[Records for this exercise — start]

omit [LinearOrder K] [IsStrictOrderedRing K] [FloorRing K] in
/-- `#{b < 2h : 2h ≤ 2b} = h`, as a sum of indicators.
[cite: FitzgibbonFelix2025, §III-E eq. (7), App. A-C / A-D (input-averaged bias on the grid 2^(−D)ℤ ∩ [0,1))] -/
theorem sum_ite_half_le (h : ℕ) :
    ∑ b ∈ range (2 * h), (if 2 * h ≤ 2 * b then (1 : K) else 0) = h := by
  rw [Finset.sum_boole]
  have : (range (2 * h)).filter (fun b => 2 * h ≤ 2 * b) = Ico h (2 * h) := by
    ext b; simp only [mem_filter, mem_range, mem_Ico]; omega
  rw [this, Nat.card_Ico, show 2 * h - h = h by omega]

omit [LinearOrder K] [IsStrictOrderedRing K] [FloorRing K] in
/-- The RNITE extra count on one block of even length `2h ≥ 2`:
`Σ_{b<2h} ([2b > 2h] + t·[2b = 2h]) = (h − 1) + t`.
[cite: FitzgibbonFelix2025, §III-E eq. (7), App. A-C / A-D (input-averaged bias on the grid 2^(−D)ℤ ∩ [0,1))] -/
theorem sum_ite_rnite_extra (h : ℕ) (hh : 1 ≤ h) (t : K) :
    ∑ b ∈ range (2 * h), (if 2 * b < 2 * h then (0 : K) else if 2 * h < 2 * b then 1 else t)
      = (h : K) - 1 + t := by
  have hsplit : ∀ b ∈ range (2 * h),
      (if 2 * b < 2 * h then (0 : K) else if 2 * h < 2 * b then 1 else t)
        = (if h < b then (1 : K) else 0) + (if h = b then t else 0) := by
    intro b _
    by_cases h1 : 2 * b < 2 * h
    · rw [if_pos h1, if_neg (by omega), if_neg (by omega)]; ring
    · rw [if_neg h1]
      by_cases h2 : 2 * h < 2 * b
      · rw [if_pos h2, if_pos (by omega), if_neg (by omega)]; ring
      · rw [if_neg h2, if_neg (by omega), if_pos (by omega)]; ring
  rw [sum_congr rfl hsplit, sum_add_distrib, Finset.sum_boole, sum_ite_eq]
  have : (range (2 * h)).filter (fun b => h < b) = Ico (h + 1) (2 * h) := by
    ext b; simp only [mem_filter, mem_range, mem_Ico]; omega
  rw [this, Nat.card_Ico, if_pos (mem_range.2 (by omega)), Nat.cast_sub (by omega)]
  push_cast; ring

[Records for this exercise — finish]

## How to complete this task
All lines above from the line with "have : (range (2 * h)).filter (fun b => 2" through the line with "The RNITE extra", both included, are to be set down exactly, with nothing else.

## Answer area
  have : (range (2 * h)).filter (fun b => 2 * h ≤ 2 * b) = Ico h (2 * h) := by
    ext b; simp only [mem_filter, mem_range, mem_Ico]; omega
  rw [this, Nat.card_Ico, show 2 * h - h = h by omega]

omit [LinearOrder K] [IsStrictOrderedRing K] [FloorRing K] in
/-- The RNITE extra count on one block of even length `2h ≥ 2`:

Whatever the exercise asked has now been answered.